## The problem
For the records that follow, please set down exactly the lines between the one holding "hypothesis; kept in" and the one holding "(CONVENTIONS §2); for the", inclusive, and only those.

## Dataset excerpts
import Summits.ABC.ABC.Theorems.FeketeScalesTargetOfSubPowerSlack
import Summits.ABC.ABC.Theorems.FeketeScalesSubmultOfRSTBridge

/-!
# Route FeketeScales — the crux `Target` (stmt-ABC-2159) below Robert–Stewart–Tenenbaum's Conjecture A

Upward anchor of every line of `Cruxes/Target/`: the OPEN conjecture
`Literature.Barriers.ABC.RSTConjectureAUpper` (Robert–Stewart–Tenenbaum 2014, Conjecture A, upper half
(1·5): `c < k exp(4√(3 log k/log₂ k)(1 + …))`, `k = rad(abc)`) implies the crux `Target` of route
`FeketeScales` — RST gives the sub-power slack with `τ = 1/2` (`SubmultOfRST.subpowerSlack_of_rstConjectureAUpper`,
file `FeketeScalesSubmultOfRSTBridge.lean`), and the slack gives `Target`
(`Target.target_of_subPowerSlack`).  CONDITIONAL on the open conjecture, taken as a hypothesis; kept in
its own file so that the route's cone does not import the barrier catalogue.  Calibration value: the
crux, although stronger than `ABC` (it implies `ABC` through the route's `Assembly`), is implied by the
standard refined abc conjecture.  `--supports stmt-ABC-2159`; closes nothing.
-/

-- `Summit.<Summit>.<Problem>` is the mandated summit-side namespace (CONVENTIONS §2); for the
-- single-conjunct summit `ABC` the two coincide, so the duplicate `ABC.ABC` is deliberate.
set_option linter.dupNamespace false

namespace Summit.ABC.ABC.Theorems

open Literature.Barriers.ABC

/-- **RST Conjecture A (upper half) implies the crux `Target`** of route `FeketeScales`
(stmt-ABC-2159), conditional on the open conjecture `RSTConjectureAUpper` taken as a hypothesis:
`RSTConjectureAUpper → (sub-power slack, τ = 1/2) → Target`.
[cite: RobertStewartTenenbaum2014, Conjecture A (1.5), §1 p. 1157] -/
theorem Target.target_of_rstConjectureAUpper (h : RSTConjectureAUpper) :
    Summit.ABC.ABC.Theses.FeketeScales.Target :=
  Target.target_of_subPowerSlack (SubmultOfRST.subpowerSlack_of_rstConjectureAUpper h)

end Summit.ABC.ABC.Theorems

## Response to the task
(`Target.target_of_subPowerSlack`).  CONDITIONAL on the open conjecture, taken as a hypothesis; kept in
its own file so that the route's cone does not import the barrier catalogue.  Calibration value: the
crux, although stronger than `ABC` (it implies `ABC` through the route's `Assembly`), is implied by the
standard refined abc conjecture.  `--supports stmt-ABC-2159`; closes nothing.
-/

-- `Summit.<Summit>.<Problem>` is the mandated summit-side namespace (CONVENTIONS §2); for the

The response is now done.